Previously on Midlife Crisis Crossover:
Every year since 1999 my wife Anne and I have taken a trip to a different part of the United States and visited attractions, wonders, and events we didn’t have back home in Indianapolis. From 1999 to 2003 we did so as best friends; from 2004 to the present, as husband and wife. Then came 2020 A.D.
Even in an ordinary average year, sometimes you really need to get away from it all. In a year like this, escape is more important than ever if you can find yourself one — no matter how short it lasts, no matter how limited your boundaries are. Anne and I had two choices: either skip our tradition for 2020 and resign ourselves to a week-long staycation that looks and feels exactly like our typical weekend quarantines; or see how much we could accomplish within my prescribed limitations. We decided to expand on that and check out points of interest in multiple Indiana towns in assorted directions. We’d visited many towns over the years, but not all of them yet.
In addition to our usual personal rules, we had two simple additions in light of All This: don’t get killed, and don’t get others killed…
As we rounded the final section of Spring Mill Lake, Trail #5 merged with the road — well, that’s not quite right. The safety of the dirt path ended as the trail markers continued along the roadside, directing visitors to stroll the pavement where cars could come run us over at any moment. No breakdown lane, no bicycle lane, not even a grassy strip along the roadside — just bridge walls and thick, impassable brush. If we wanted to finish the circuit and return to our car, we had to walk in the street for a few hundred feet. I mean, at least it didn’t count as “rugged” terrain, but I wouldn’t call it safe.
Thankfully it was a slow Monday morning and we only had to tense up while two cars each swerved around us. We rejoined the non-asphalt, no-cars-allowed version of the trail farther up the way and followed it to a dirt beach on the lake’s southern edge. We had already been spoiled by the sight of four turtles and expected no more wildlife.
Lo and behold, Spring Mill offered bonus animals. Unfortunately it was our old arch-nemesis, a flock of filthy Canadian geese.
This was not a treat. We have Canadian geese back home. They loiter around our retention pond out back. They dine in our grass and weeds. They use our sidewalks as Port-o-Lets. They pilfer veggies from the garden of our next-door neighbor, who sometimes wards them off with firecrackers. They honk in the wee hours of the night and drive Anne up a wall. I sleep through their obnoxious squawking, but I empathize with her indignation. Other than the occasional rumor of a stray coyote, they’re the worst animals that wander our neighborhood.

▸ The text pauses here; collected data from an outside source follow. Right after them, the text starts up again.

import Summits.BirchSwinnertonDyer.BirchSwinnertonDyer.Theorems.RamifiedHeegnerPairLeafPartnerOrdersUTwist
import HarnessLib

/-!
# Route `RamifiedHeegnerPair`, crux U₁ `LeafRankOneUpperAtThree` (stmt-BirchSwinnertonDyer-26022), line `partnerdescent` —
# the DICT stub loses a conjunct: **Hecke stability of Ribet's lattice `Y` is a THEOREM of saturation + the new-projector + (HT)**

HONEST FRAMING. Theorems only; helper file (`--supports stmt-BirchSwinnertonDyer-26022`); elementary module algebra over the tree's Brandt
layer (‹BrandtEichlerLevelUOperators› `XiSetup.heckeAt`, `XiSetup.fullHeckeAlgebra`; ‹…Commute› `XiSetup.fullHeckeAlgebra_comm`) and (HT)
‹…LeafPartnerOrdersUTwist› `heckeTwist` (lead g65: every `S.heckeAt q` preserves degree zero); no number theory, no named fact, no `sorry`;
nothing booked; BSD is proved for no curve. Lead prover bsd-line-rhp-p2 g66, 2026-08-31 (executing memo LEAD-G65-HECKETWIST §5).

WHY. The stub DICT `Partnerdescent.LeafHeckeDictionaryAtThree` of skeleton v11 (= `hDICT` of ‹…CanonicalGenerators›
`cokernelFifth_of_canonicalInputs`) carries, next to Ribet's ∕ Takahashi's dictionary (`Y`, `π^*`, `π_*`, adjointness, saturation,
multiplicity one of the `a(W′)`-line), the new-projector (C2′) `u_Y ∈ 𝕋_{pM,d}(S)`, `u_Y|_Y = N₀ ≠ 0`, `u_Y B ⊆ Y`, and (C5′), the clause
«`Y` is stable under every `S.heckeAt q`». That clause is NOT an input: for `y ∈ Y ≤ B` and `T = S.heckeAt q` one has `T y ∈ B` ((HT):
column sums), `N₀ • (T y) = T (u_Y y) = u_Y (T y) ∈ u_Y B ⊆ Y` (`𝕋_{pM,d}(S)` is commutative), and `Y` is saturated with `N₀ ≠ 0`, so
`T y ∈ Y`. Hence the next skeleton (v12 ∕ v25) files DICT WITHOUT the stability clause (DICT♭, one print conjunct fewer, monotone) and
recovers DICT by `leafHeckeDictionary_of_reduced` below.

WHAT.
* §1 `mulVec_mem_of_saturated_of_projector` — the abstract glue: a saturated `Y ≤ B`, an operator `u` with `u|_Y = N₀ ≠ 0`, `u B ⊆ Y`,
  and `T` preserving `B` and commuting with `u` ⟹ `T Y ⊆ Y`.
* §2 `heckeAt_mulVec_mem_of_projector` — for a Brandt setup `S`: `Y` saturated, `Y ≤ B = ` degree zero, `u_Y ∈ 𝕋_{N⁺,N⁻}(S)` as above ⟹
  `S.heckeAt q *ᵥ y ∈ Y` for every prime `q` and `y ∈ Y`.
* §3 `leafHeckeDictionary_of_reduced` — DICT♭ ⟹ DICT, both with the stub's binders VERBATIM (the Cruxes work file is not importable; the
  skeleton predicates unfold to these bodies definitionally).
[cite: Ribet1990, Prop. 3.1, Thm. 4.1 (Hecke-equivariance of the exact sequence)] [cite: WZhang2014, §3.9 p. 214] [cite: Takahashi2001, Prop. 3.1, Thm. 3.2 (a)]
-/

set_option linter.dupNamespace false
set_option autoImplicit false

noncomputable section

namespace Summit.BirchSwinnertonDyer.BirchSwinnertonDyer.Theorems.LeafPartnerOrders

open scoped Pointwise Matrix
open Matrix Literature.NumberTheory.Automorphic Literature.NumberTheory.Automorphic.Brandt Literature.NumberTheory.EllipticCurves

/-! ### §1 The abstract glue -/

/-- **Saturation + a projector with non-zero scalar ⟹ stability.** Let `Y ≤ B` be submodules of `ℤ^ι` with `Y` saturated, `u` an
integer matrix with `u y = N₀ y` on `Y` (`N₀ ≠ 0`) and `u B ⊆ Y`, and `T` a matrix preserving `B` and commuting with `u`. Then `T Y ⊆ Y`:
`N₀ (T y) = T (u y) = u (T y) ∈ Y`. [folklore] -/
theorem mulVec_mem_of_saturated_of_projector {ι : Type*} [Fintype ι]
    {Y B : Submodule ℤ (ι → ℤ)} {T u : Matrix ι ι ℤ} {N₀ : ℤ}
    (hYsat : ∀ (k : ℤ) (v : ι → ℤ), k ≠ 0 → k • v ∈ Y → v ∈ Y) (hYB : Y ≤ B)
    (hTB : ∀ b ∈ B, T *ᵥ b ∈ B) (hcomm : T * u = u * T) (hN₀ : N₀ ≠ 0)
    (huY : ∀ y ∈ Y, u *ᵥ y = N₀ • y) (huB : ∀ b ∈ B, u *ᵥ b ∈ Y)
    {y : ι → ℤ} (hy : y ∈ Y) : T *ᵥ y ∈ Y := by
  refine hYsat N₀ (T *ᵥ y) hN₀ ?_
  have h : N₀ • (T *ᵥ y) = u *ᵥ (T *ᵥ y) := by
    rw [← mulVec_smul, ← huY y hy, mulVec_mulVec, mulVec_mulVec, hcomm]
  rw [h]
  exact huB _ (hTB y (hYB hy))

/-! ### §2 Hecke stability in a Brandt setup -/

variable {Nplus Nminus : ℕ} (S : XiSetup Nplus Nminus)

open scoped Classical in
/-- **Hecke stability of a saturated degree-zero lattice carrying a new-projector.** For a Brandt setup `S`, a saturated `Y` inside the
degree-zero lattice `B`, and `u_Y ∈ 𝕋_{N⁺,N⁻}(S)` with `u_Y|_Y = N₀ ≠ 0`, `u_Y B ⊆ Y`: every `S.heckeAt q` (`q` prime) maps `Y` into `Y` —
by §1, since `S.heckeAt q ∈ 𝕋_{N⁺,N⁻}(S)` commutes with `u_Y` (`XiSetup.fullHeckeAlgebra_comm`) and preserves degree zero (`heckeTwist`,
last conjunct: column sums of `T(q)` and of `U_ℓ`). [cite: Ribet1990, Prop. 3.1, Thm. 4.1] [cite: WZhang2014, §3.9 p. 214] -/
theorem heckeAt_mulVec_mem_of_projector [Fintype (ClassSet S.O)]
    {Y B : Submodule ℤ (ClassSet S.O → ℤ)} (hB : ∀ v, v ∈ B ↔ ∑ c, v c = 0)
    (hYsat : ∀ (k : ℤ) (v : ClassSet S.O → ℤ), k ≠ 0 → k • v ∈ Y → v ∈ Y) (hYB : Y ≤ B)
    {uY : Matrix (ClassSet S.O) (ClassSet S.O) ℤ} {N₀ : ℤ} (huYG : uY ∈ S.fullHeckeAlgebra) (hN₀ : N₀ ≠ 0)
    (huY : ∀ y ∈ Y, uY *ᵥ y = N₀ • y) (huYB : ∀ b ∈ B, uY *ᵥ b ∈ Y) :
    ∀ q : ℕ, q.Prime → ∀ y ∈ Y, S.heckeAt q *ᵥ y ∈ Y := by
  intro q hq y hy
  obtain ⟨-, -, -, -, -, -, -, -, hdeg⟩ := heckeTwist S
  have hTB : ∀ b ∈ B, S.heckeAt q *ᵥ b ∈ B := fun b hb ↦ (hB _).mpr (hdeg q hq b ((hB b).mp hb))
  exact mulVec_mem_of_saturated_of_projector hYsat hYB hTB
    (S.fullHeckeAlgebra_comm (S.heckeAt_mem_fullHeckeAlgebra hq) huYG) hN₀ huY huYB hy

/-! ### §3 DICT♭ ⟹ DICT with the stub's binders -/

/-- **DICT♭ ⟹ DICT.** The stub text `Partnerdescent.LeafHeckeDictionaryAtThree` (skeleton v11; = `hDICT` of
`cokernelFifth_of_canonicalInputs`) follows from the SAME text with the clause «`∀ q prime, ∀ y ∈ Y, S.heckeAt q *ᵥ y ∈ Y`» DELETED
(DICT♭, the v12 stub `Partnerdescent.LeafHeckeDictionaryReducedAtThree`): the deleted clause is `heckeAt_mulVec_mem_of_projector` applied to the
saturation, `Y ≤ B` and new-projector conjuncts. Both bodies VERBATIM. [cite: Ribet1990, Prop. 3.1, Thm. 4.1] [cite: Takahashi2001, Prop. 3.1, Thm. 3.2 (a)]
[cite: PapikianRabinoff2016, §3 ¶23, Lemma 24] -/
theorem leafHeckeDictionary_of_reduced
    (hred : ∀ {N D M p d : ℕ}, p.Prime → D = p * d → IsAdmissibleFactorization N D M →
      ∀ (X : ShimuraCurveData D M) (W : WeierstrassCurve ℚ) [W.IsElliptic] [W.IsGloballyMinimal],
        W.conductorNorm ℤ = N → ¬ 3 ∣ N → W.HasIrreducibleModPGaloisRep 3 →
      ∀ [Fact d.Prime], d ≠ p → W.HasSplitMultiplicativeReductionAtPrime d →
      ∀ (W' : WeierstrassCurve ℚ) [W'.IsElliptic] (P : ShimuraParametrizationData X W'), P.IsMinimalFor W →
      ∀ (S : Brandt.XiSetup (p * M) d) [Fintype (ClassSet S.O)] [DecidableEq (ClassSet S.O)]
        (B : Submodule ℤ (ClassSet S.O → ℤ)), (∀ v, v ∈ B ↔ ∑ c, v c = 0) →
      ∃ (Y : Submodule ℤ (ClassSet S.O → ℤ)) (pb : ℤ →ₗ[ℤ] Y) (pf : Y →ₗ[ℤ] ℤ)
        (uY : Matrix (ClassSet S.O) (ClassSet S.O) ℤ) (N₀ : ℤ),
        (∀ (a : ℤ) (y : Y), ∑ k, (weight S.O k : ℤ) * (pb a : ClassSet S.O → ℤ) k * (y : ClassSet S.O → ℤ) k =
          ((W'.minimalDiscriminantNorm ℤ).factorization p : ℤ) * a * pf y) ∧
        (∀ a : ℤ, pf (pb a) = (P.deg : ℤ) * a) ∧ Function.Surjective pf ∧
        (∀ (k : ℤ) (v : ClassSet S.O → ℤ), k ≠ 0 → k • v ∈ Y → v ∈ Y) ∧
        Module.finrank ℤ (eigenLattice (p * M * d) (Brandt.matrix S.O) (fun n ↦ W'.LFunction n)) = 1 ∧
        (pb 1 : ClassSet S.O → ℤ) ∈ eigenLattice (p * M * d) (Brandt.matrix S.O) (fun n ↦ W'.LFunction n) ∧
        Y ≤ B ∧
        uY ∈ S.fullHeckeAlgebra ∧ N₀ ≠ 0 ∧ (∀ y ∈ Y, uY *ᵥ y = N₀ • y) ∧ (∀ b ∈ B, uY *ᵥ b ∈ Y) ∧
        (∀ C ∈ S.fullHeckeAlgebra, ∀ a : ℤ,
          (∀ y (hy : y ∈ Y), (P.deg : ℤ) • (C *ᵥ y) = a • pf ⟨y, hy⟩ • (pb 1 : ClassSet S.O → ℤ)) → (P.deg : ℤ) ∣ a)) :
    ∀ {N D M p d : ℕ}, p.Prime → D = p * d → IsAdmissibleFactorization N D M →
      ∀ (X : ShimuraCurveData D M) (W : WeierstrassCurve ℚ) [W.IsElliptic] [W.IsGloballyMinimal],
        W.conductorNorm ℤ = N → ¬ 3 ∣ N → W.HasIrreducibleModPGaloisRep 3 →
      ∀ [Fact d.Prime], d ≠ p → W.HasSplitMultiplicativeReductionAtPrime d →
      ∀ (W' : WeierstrassCurve ℚ) [W'.IsElliptic] (P : ShimuraParametrizationData X W'), P.IsMinimalFor W →
      ∀ (S : Brandt.XiSetup (p * M) d) [Fintype (ClassSet S.O)] [DecidableEq (ClassSet S.O)]
        (B : Submodule ℤ (ClassSet S.O → ℤ)), (∀ v, v ∈ B ↔ ∑ c, v c = 0) →
      ∃ (Y : Submodule ℤ (ClassSet S.O → ℤ)) (pb : ℤ →ₗ[ℤ] Y) (pf : Y →ₗ[ℤ] ℤ)
        (uY : Matrix (ClassSet S.O) (ClassSet S.O) ℤ) (N₀ : ℤ),
        (∀ (a : ℤ) (y : Y), ∑ k, (weight S.O k : ℤ) * (pb a : ClassSet S.O → ℤ) k * (y : ClassSet S.O → ℤ) k =
          ((W'.minimalDiscriminantNorm ℤ).factorization p : ℤ) * a * pf y) ∧
        (∀ a : ℤ, pf (pb a) = (P.deg : ℤ) * a) ∧ Function.Surjective pf ∧
        (∀ (k : ℤ) (v : ClassSet S.O → ℤ), k ≠ 0 → k • v ∈ Y → v ∈ Y) ∧
        Module.finrank ℤ (eigenLattice (p * M * d) (Brandt.matrix S.O) (fun n ↦ W'.LFunction n)) = 1 ∧
        (pb 1 : ClassSet S.O → ℤ) ∈ eigenLattice (p * M * d) (Brandt.matrix S.O) (fun n ↦ W'.LFunction n) ∧
        Y ≤ B ∧ (∀ q : ℕ, q.Prime → ∀ y ∈ Y, S.heckeAt q *ᵥ y ∈ Y) ∧
        uY ∈ S.fullHeckeAlgebra ∧ N₀ ≠ 0 ∧ (∀ y ∈ Y, uY *ᵥ y = N₀ • y) ∧ (∀ b ∈ B, uY *ᵥ b ∈ Y) ∧
        (∀ C ∈ S.fullHeckeAlgebra, ∀ a : ℤ,
          (∀ y (hy : y ∈ Y), (P.deg : ℤ) • (C *ᵥ y) = a • pf ⟨y, hy⟩ • (pb 1 : ClassSet S.O → ℤ)) → (P.deg : ℤ) ∣ a) := by
  intro N D M p d hp hD hadm X W _ _ hN h3 hirr _ hdp hsplit W' _ P hP S _ _ B hB
  obtain ⟨Y, pb, pf, uY, N₀, hadjY, hδ, hsurj, hYsat, hrank, hmem, hYB, huYG, hN₀, huY, huYB, hC5⟩ :=
    hred hp hD hadm X W hN h3 hirr hdp hsplit W' P hP S B hB
  exact ⟨Y, pb, pf, uY, N₀, hadjY, hδ, hsurj, hYsat, hrank, hmem, hYB,
    heckeAt_mulVec_mem_of_projector S hB hYsat hYB huYG hN₀ huY huYB, huYG, hN₀, huY, huYB, hC5⟩

end Summit.BirchSwinnertonDyer.BirchSwinnertonDyer.Theorems.LeafPartnerOrders

end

We’re not interested in seeing everyday sights on our vacations, least of all these chubby nuisances that make vultures look good.

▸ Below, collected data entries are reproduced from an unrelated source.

import Summits.Ventures.PercRepro.SquarePos13Part4

/-!
# The square lemma, case analysis at position 13 (generated)

Dossier proofs/MINE1-theoremS.md, Addendum 82 (mine-1, gen 43). Generated by the lane's
`gen_square.py` from the P-uniform proof tree of `sqlazy2.c` for the position
`r ∈ b, r ∉ a, q ∈ b', q ∈ a'`: Boolean cores by `decide` (`sqb_*`), then the
rules of `ThetaOmegaCoreSquareRules.lean`; case analysis, level 4, module 5 of 5.
-/

namespace PercRepro.MSTight

open Finset

variable {α : Type*} [DecidableEq α] {U : Finset α} {F : Finset (Finset α)}
  {c0 c1 : Finset α → Bool} {q r : α} {b a b' a' : Finset α}

/-- The square lemma at position 13 (generated case analysis). -/
theorem sq_core_pos13
    (H : SqCtx U F c0 c1 q r b a b' a') (hrb : r ∈ b) (hra : r ∉ a) (hqb' : q ∈ b')
    (hqa' : q ∈ a') (hδ : c1 b = false) (hε : c1 b' = false) :
    False := by
  rcases H.hKb with hKb | hb0
  · rcases H.hKa with hKa | ha0
    · rcases H.hKb' with hKb' | hb'0
      · rcases H.hKa' with hKa' | ha'0
        · exact sq_13_k0 H hrb hra hqb' hqa' hδ hε hKb hKa hKb' hKa'
        · exact absurd hqa' (by rw [ha'0]; exact notMem_empty q)
      · rcases H.hKa' with hKa' | ha'0
        · exact absurd hqb' (by rw [hb'0]; exact notMem_empty q)
        · exact absurd hqb' (by rw [hb'0]; exact notMem_empty q)
    · rcases H.hKb' with hKb' | hb'0
      · rcases H.hKa' with hKa' | ha'0
        · exact sq_13_k2 H hrb hra hqb' hqa' hδ hε hKb ha0 hKb' hKa'
        · exact absurd hqa' (by rw [ha'0]; exact notMem_empty q)
      · rcases H.hKa' with hKa' | ha'0
        · exact absurd hqb' (by rw [hb'0]; exact notMem_empty q)
        · exact absurd hqb' (by rw [hb'0]; exact notMem_empty q)
  · rcases H.hKa with hKa | ha0
    · rcases H.hKb' with hKb' | hb'0
      · rcases H.hKa' with hKa' | ha'0
        · exact absurd hrb (by rw [hb0]; exact notMem_empty r)
        · exact absurd hrb (by rw [hb0]; exact notMem_empty r)
      · rcases H.hKa' with hKa' | ha'0
        · exact absurd hrb (by rw [hb0]; exact notMem_empty r)
        · exact absurd hrb (by rw [hb0]; exact notMem_empty r)
    · rcases H.hKb' with hKb' | hb'0
      · rcases H.hKa' with hKa' | ha'0
        · exact absurd hrb (by rw [hb0]; exact notMem_empty r)
        · exact absurd hrb (by rw [hb0]; exact notMem_empty r)
      · rcases H.hKa' with hKa' | ha'0
        · exact absurd hrb (by rw [hb0]; exact notMem_empty r)
        · exact absurd hrb (by rw [hb0]; exact notMem_empty r)

end PercRepro.MSTight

We were prepared to snap a single photo, declare ourselves done with them, and walk on. Then we realized one of these things was not like the other.
Standing among the stragglers nearest us was one (1) actual white goose. Well, white-ish, anyway. Close enough. Just standing there, plain as day, the lone white(ish) sheep of their icky black-sheep society.
White geese in zoos? Sure. Farms? Probably. Disney cartoons and Babe? Who hasn’t. But as far as we can remember, neither of us had ever seen a white(-ish) goose in the wild before, at least not this closely. They’ve doubtlessly migrated hundreds of feet above us, but they’ve never deigned to descend and approach us. Their nasty cousins, you betcha, but none resembling the traditional storybook type.
We had questions. Why is it putting up with its avian ragamuffin cousins? Is it normal for the two species to mingle? Why just the one? Was it an outcast from another clique? Was it adopted into this flock after its entire downy family was taken out by a pack of shotgun-toting Elmer Fudds? And why wasn’t it scared of us? Why did it just hang out for a few minutes? Was it expecting food? If we don’t have crumbs to offer, will it head-butt me in the groin and snatch my wallet?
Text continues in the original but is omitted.